Stored data:
• • • •

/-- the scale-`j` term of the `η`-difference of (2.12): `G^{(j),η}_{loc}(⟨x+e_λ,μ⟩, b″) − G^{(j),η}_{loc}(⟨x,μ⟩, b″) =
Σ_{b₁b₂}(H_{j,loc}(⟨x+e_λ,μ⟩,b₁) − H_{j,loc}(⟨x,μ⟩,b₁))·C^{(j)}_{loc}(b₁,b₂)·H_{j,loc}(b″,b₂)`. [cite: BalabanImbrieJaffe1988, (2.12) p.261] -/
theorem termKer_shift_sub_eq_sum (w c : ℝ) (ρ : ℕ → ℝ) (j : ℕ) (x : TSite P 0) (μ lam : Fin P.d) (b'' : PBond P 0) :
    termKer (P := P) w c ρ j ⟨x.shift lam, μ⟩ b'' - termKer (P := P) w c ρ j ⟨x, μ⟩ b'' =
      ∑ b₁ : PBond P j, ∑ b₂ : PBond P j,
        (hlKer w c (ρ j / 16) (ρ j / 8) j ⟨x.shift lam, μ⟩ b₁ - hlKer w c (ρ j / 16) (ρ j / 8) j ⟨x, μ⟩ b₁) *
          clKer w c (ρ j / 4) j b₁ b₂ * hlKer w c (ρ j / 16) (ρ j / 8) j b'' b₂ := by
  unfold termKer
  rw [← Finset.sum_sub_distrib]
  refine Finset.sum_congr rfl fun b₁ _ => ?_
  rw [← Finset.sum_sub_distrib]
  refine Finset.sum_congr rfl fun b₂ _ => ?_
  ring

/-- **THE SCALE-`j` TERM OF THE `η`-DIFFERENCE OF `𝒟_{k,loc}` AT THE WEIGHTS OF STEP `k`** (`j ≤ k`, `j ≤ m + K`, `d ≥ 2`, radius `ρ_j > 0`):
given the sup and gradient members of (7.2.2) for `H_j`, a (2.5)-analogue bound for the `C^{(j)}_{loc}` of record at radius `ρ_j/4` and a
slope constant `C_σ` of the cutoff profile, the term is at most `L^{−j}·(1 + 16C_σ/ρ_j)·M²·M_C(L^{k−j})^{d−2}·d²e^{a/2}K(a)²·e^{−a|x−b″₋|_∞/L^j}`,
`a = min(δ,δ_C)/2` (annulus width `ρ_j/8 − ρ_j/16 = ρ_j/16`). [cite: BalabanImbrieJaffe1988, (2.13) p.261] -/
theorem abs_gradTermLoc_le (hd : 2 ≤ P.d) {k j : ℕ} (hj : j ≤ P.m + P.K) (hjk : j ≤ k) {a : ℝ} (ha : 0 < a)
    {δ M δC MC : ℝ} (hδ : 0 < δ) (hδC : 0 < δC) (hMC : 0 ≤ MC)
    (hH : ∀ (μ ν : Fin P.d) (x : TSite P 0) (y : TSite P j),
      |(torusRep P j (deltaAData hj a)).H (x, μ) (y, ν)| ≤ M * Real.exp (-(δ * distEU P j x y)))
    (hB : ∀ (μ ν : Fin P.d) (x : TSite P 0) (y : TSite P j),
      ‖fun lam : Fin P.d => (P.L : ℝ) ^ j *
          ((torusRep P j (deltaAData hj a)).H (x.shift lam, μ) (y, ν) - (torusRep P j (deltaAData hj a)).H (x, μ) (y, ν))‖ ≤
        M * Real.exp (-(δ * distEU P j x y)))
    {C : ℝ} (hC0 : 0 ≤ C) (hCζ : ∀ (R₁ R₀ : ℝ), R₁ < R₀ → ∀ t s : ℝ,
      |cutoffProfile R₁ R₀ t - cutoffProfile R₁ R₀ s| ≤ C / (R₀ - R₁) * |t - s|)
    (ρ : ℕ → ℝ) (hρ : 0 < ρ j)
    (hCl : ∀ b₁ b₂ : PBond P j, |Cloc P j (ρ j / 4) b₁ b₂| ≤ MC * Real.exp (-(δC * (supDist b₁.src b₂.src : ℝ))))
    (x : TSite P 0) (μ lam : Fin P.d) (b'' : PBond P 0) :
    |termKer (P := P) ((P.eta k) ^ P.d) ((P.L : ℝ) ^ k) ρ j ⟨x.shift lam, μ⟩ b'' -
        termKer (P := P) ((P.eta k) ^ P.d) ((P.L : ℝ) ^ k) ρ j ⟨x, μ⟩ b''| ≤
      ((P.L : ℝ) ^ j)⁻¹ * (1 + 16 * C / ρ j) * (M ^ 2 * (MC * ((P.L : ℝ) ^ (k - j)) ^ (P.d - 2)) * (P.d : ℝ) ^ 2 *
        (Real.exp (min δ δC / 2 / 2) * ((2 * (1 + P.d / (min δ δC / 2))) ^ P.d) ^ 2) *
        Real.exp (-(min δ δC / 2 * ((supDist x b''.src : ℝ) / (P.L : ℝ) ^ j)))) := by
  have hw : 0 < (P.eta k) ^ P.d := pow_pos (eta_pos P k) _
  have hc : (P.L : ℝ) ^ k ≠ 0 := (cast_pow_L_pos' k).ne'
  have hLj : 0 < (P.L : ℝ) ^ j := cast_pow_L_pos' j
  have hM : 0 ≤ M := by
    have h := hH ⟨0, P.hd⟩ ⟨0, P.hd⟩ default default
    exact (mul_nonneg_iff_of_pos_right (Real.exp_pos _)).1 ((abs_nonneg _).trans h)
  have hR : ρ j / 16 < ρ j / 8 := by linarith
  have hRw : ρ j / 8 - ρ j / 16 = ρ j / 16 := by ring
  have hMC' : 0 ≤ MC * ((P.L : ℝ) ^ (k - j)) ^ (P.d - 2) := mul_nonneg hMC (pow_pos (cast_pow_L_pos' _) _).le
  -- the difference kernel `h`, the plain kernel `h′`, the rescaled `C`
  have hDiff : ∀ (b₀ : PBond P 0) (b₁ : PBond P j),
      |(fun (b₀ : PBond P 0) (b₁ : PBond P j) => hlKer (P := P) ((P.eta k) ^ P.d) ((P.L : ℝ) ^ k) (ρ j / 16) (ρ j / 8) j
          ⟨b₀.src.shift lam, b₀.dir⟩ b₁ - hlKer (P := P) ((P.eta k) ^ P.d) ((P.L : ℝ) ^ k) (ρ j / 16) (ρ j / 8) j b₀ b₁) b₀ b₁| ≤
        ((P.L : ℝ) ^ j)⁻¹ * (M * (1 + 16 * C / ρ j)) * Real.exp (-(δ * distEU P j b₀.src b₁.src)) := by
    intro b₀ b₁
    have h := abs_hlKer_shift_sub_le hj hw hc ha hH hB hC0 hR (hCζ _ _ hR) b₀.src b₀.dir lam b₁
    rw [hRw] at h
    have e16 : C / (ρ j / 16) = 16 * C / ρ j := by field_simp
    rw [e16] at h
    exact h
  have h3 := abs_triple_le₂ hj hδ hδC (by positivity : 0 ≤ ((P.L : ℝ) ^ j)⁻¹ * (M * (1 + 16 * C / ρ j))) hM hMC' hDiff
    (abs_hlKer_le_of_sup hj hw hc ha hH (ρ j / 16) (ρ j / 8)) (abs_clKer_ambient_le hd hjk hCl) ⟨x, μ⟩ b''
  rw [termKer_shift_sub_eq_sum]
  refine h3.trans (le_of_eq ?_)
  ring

• • • •

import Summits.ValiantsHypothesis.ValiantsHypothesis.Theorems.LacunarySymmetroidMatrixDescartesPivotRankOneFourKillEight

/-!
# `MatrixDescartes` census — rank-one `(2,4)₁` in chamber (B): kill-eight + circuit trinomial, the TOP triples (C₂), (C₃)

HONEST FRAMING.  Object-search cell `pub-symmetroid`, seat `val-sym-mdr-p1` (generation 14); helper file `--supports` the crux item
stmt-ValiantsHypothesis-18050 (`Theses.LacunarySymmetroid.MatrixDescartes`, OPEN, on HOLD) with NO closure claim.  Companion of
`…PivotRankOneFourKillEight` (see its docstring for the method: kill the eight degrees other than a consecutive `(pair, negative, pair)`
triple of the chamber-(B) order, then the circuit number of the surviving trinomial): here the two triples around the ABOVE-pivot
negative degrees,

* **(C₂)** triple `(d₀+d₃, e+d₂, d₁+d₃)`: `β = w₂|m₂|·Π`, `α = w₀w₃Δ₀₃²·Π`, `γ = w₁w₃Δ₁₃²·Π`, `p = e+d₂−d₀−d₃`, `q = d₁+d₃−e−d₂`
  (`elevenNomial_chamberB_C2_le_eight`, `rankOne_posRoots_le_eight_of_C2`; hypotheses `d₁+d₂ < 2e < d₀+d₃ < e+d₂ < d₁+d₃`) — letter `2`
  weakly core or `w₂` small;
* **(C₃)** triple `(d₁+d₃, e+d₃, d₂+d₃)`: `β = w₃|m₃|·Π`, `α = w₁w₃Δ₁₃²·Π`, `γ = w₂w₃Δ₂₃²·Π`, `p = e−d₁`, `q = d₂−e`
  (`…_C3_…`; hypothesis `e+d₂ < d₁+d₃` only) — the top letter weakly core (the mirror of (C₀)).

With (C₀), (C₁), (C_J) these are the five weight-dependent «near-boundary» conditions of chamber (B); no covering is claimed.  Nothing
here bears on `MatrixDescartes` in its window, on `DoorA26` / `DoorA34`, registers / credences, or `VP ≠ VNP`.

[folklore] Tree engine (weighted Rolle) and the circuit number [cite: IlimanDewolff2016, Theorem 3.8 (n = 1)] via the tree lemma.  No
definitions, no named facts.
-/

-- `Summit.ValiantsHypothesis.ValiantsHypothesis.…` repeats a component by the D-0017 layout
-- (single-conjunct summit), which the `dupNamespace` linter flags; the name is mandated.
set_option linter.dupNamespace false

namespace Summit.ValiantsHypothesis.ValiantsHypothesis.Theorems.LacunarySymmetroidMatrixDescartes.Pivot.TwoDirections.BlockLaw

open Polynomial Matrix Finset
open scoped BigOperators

• • • •

— WHAT YOU WILL DO —
Nothing but a number should be given for this: how many lines in the entries above contain "exact"?

— RESULT BELOW —
2